Stored items
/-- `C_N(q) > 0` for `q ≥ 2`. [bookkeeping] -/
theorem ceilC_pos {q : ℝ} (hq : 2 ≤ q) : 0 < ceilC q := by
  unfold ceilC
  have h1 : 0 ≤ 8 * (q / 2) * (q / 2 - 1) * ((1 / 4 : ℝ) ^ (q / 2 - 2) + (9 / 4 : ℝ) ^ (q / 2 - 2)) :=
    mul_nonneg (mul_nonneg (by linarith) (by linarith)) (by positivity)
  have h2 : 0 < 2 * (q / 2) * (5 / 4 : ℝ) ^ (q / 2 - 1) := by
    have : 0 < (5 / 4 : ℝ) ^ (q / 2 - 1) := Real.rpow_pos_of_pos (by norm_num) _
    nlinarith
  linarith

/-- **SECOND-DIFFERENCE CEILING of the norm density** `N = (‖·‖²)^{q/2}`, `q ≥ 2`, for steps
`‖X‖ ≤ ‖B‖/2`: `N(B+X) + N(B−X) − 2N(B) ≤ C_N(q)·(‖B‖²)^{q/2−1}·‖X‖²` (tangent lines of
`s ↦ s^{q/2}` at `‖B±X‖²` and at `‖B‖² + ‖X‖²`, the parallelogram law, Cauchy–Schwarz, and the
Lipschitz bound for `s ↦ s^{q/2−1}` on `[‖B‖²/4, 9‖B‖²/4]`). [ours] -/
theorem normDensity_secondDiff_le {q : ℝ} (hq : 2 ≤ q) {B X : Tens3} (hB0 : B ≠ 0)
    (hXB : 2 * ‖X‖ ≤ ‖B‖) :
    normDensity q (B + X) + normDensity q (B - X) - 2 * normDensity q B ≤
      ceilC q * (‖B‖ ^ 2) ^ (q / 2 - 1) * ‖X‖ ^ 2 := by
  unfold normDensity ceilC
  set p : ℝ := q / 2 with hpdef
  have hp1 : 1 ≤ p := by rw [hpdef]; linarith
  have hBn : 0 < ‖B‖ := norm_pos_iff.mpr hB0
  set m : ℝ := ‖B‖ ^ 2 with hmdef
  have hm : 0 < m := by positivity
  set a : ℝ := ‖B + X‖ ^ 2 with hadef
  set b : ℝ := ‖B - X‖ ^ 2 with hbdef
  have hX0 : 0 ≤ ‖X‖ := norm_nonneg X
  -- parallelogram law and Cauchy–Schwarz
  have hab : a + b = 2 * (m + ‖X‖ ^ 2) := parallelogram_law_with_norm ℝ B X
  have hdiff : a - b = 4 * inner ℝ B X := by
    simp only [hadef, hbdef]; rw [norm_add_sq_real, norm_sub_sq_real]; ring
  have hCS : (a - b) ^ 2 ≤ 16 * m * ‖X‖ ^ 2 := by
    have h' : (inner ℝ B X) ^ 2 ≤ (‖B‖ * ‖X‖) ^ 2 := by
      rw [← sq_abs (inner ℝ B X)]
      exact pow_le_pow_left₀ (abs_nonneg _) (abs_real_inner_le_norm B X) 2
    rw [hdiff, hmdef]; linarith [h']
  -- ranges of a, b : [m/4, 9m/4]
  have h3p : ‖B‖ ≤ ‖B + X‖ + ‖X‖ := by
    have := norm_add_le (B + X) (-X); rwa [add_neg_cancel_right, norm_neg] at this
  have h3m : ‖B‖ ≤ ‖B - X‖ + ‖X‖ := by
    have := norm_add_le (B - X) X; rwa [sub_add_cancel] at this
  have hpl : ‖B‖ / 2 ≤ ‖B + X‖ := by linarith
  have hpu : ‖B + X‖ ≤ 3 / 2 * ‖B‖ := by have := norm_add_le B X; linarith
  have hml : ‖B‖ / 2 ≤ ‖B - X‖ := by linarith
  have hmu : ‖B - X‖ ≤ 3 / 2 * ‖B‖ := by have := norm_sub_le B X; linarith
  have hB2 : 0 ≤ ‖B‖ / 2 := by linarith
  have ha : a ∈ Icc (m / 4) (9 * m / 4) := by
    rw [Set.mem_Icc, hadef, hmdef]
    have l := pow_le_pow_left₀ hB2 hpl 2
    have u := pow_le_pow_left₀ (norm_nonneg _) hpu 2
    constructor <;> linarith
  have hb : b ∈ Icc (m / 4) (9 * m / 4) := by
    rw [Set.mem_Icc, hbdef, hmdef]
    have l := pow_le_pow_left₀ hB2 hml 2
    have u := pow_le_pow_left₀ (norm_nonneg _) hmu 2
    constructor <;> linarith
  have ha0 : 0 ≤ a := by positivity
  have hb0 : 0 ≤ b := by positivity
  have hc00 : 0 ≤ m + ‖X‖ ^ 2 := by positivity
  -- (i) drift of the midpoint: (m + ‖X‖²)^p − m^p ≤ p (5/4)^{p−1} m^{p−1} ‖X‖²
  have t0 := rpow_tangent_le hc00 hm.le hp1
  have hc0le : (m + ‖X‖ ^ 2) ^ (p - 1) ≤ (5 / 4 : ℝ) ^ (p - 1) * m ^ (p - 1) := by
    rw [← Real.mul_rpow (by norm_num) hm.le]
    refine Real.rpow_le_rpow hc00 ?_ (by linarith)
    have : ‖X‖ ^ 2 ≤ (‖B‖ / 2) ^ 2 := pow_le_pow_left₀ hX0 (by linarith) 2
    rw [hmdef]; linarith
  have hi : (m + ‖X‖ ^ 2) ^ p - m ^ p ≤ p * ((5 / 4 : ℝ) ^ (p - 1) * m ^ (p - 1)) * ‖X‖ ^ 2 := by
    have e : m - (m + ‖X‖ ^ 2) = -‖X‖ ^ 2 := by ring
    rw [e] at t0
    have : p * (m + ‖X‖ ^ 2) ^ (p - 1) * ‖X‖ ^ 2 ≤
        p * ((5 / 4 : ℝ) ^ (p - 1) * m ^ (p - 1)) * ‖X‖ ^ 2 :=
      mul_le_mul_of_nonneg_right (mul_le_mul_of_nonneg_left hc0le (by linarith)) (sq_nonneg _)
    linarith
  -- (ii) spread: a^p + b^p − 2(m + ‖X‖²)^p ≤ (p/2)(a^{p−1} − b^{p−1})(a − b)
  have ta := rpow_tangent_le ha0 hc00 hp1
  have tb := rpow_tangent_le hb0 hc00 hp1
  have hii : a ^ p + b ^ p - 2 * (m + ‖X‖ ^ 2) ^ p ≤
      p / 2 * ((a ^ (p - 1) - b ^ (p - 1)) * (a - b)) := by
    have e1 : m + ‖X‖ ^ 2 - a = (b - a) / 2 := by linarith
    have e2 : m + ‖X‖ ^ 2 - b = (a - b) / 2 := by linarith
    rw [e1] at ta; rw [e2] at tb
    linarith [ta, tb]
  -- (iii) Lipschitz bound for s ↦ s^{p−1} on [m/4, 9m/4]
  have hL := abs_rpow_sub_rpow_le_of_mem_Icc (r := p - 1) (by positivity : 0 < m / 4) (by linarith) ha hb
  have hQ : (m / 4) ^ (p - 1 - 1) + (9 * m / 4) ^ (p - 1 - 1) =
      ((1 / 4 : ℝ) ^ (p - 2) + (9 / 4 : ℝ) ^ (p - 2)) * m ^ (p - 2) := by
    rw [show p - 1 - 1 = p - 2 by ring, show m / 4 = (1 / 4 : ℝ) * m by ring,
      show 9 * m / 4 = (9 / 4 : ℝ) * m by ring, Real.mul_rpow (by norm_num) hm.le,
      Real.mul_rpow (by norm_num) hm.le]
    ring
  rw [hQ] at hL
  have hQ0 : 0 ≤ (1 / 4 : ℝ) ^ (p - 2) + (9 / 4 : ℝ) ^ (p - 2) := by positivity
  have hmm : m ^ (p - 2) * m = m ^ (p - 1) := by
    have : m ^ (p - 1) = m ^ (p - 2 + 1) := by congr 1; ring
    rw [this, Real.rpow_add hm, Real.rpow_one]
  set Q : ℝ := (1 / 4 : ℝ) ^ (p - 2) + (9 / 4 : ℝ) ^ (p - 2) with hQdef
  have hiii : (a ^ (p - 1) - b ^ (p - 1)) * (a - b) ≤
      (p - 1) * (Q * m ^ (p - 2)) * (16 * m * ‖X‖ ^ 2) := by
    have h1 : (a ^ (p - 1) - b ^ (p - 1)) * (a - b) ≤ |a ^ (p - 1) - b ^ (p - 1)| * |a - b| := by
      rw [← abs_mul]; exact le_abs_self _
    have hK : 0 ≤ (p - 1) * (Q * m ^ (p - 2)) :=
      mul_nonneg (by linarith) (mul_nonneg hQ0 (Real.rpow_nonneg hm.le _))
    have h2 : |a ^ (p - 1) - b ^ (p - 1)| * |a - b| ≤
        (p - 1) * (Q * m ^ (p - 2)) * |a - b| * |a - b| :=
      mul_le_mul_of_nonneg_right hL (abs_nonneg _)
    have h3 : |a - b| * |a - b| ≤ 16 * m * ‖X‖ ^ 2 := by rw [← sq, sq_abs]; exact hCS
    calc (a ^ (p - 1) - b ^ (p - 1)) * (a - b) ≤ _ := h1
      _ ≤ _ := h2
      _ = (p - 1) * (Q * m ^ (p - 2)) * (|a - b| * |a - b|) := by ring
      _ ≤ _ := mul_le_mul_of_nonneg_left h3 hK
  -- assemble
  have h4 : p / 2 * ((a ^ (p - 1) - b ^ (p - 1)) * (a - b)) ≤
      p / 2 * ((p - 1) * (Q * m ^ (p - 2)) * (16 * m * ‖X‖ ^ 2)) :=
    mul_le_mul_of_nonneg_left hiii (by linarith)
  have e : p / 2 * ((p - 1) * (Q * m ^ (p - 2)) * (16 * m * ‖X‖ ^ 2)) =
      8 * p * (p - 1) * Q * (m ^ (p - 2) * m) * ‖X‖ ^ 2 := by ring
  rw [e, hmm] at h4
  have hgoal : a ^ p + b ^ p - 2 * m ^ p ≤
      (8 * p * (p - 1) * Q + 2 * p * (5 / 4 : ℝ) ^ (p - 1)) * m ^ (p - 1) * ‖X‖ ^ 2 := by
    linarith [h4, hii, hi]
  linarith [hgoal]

> _To do_
Look above for the line holding "(hXB : 2 * ‖X‖" and the line holding "have t0 := rpow_tangent_le hc00 hm.le hp1". Retype both, and every line between them, word for word and nothing else.

> _Written response_
    (hXB : 2 * ‖X‖ ≤ ‖B‖) :
    normDensity q (B + X) + normDensity q (B - X) - 2 * normDensity q B ≤
      ceilC q * (‖B‖ ^ 2) ^ (q / 2 - 1) * ‖X‖ ^ 2 := by
  unfold normDensity ceilC
  set p : ℝ := q / 2 with hpdef
  have hp1 : 1 ≤ p := by rw [hpdef]; linarith
  have hBn : 0 < ‖B‖ := norm_pos_iff.mpr hB0
  set m : ℝ := ‖B‖ ^ 2 with hmdef
  have hm : 0 < m := by positivity
  set a : ℝ := ‖B + X‖ ^ 2 with hadef
  set b : ℝ := ‖B - X‖ ^ 2 with hbdef
  have hX0 : 0 ≤ ‖X‖ := norm_nonneg X
  -- parallelogram law and Cauchy–Schwarz
  have hab : a + b = 2 * (m + ‖X‖ ^ 2) := parallelogram_law_with_norm ℝ B X
  have hdiff : a - b = 4 * inner ℝ B X := by
    simp only [hadef, hbdef]; rw [norm_add_sq_real, norm_sub_sq_real]; ring
  have hCS : (a - b) ^ 2 ≤ 16 * m * ‖X‖ ^ 2 := by
    have h' : (inner ℝ B X) ^ 2 ≤ (‖B‖ * ‖X‖) ^ 2 := by
      rw [← sq_abs (inner ℝ B X)]
      exact pow_le_pow_left₀ (abs_nonneg _) (abs_real_inner_le_norm B X) 2
    rw [hdiff, hmdef]; linarith [h']
  -- ranges of a, b : [m/4, 9m/4]
  have h3p : ‖B‖ ≤ ‖B + X‖ + ‖X‖ := by
    have := norm_add_le (B + X) (-X); rwa [add_neg_cancel_right, norm_neg] at this
  have h3m : ‖B‖ ≤ ‖B - X‖ + ‖X‖ := by
    have := norm_add_le (B - X) X; rwa [sub_add_cancel] at this
  have hpl : ‖B‖ / 2 ≤ ‖B + X‖ := by linarith
  have hpu : ‖B + X‖ ≤ 3 / 2 * ‖B‖ := by have := norm_add_le B X; linarith
  have hml : ‖B‖ / 2 ≤ ‖B - X‖ := by linarith
  have hmu : ‖B - X‖ ≤ 3 / 2 * ‖B‖ := by have := norm_sub_le B X; linarith
  have hB2 : 0 ≤ ‖B‖ / 2 := by linarith
  have ha : a ∈ Icc (m / 4) (9 * m / 4) := by
    rw [Set.mem_Icc, hadef, hmdef]
    have l := pow_le_pow_left₀ hB2 hpl 2
    have u := pow_le_pow_left₀ (norm_nonneg _) hpu 2
    constructor <;> linarith
  have hb : b ∈ Icc (m / 4) (9 * m / 4) := by
    rw [Set.mem_Icc, hbdef, hmdef]
    have l := pow_le_pow_left₀ hB2 hml 2
    have u := pow_le_pow_left₀ (norm_nonneg _) hmu 2
    constructor <;> linarith
  have ha0 : 0 ≤ a := by positivity
  have hb0 : 0 ≤ b := by positivity
  have hc00 : 0 ≤ m + ‖X‖ ^ 2 := by positivity
  -- (i) drift of the midpoint: (m + ‖X‖²)^p − m^p ≤ p (5/4)^{p−1} m^{p−1} ‖X‖²
  have t0 := rpow_tangent_le hc00 hm.le hp1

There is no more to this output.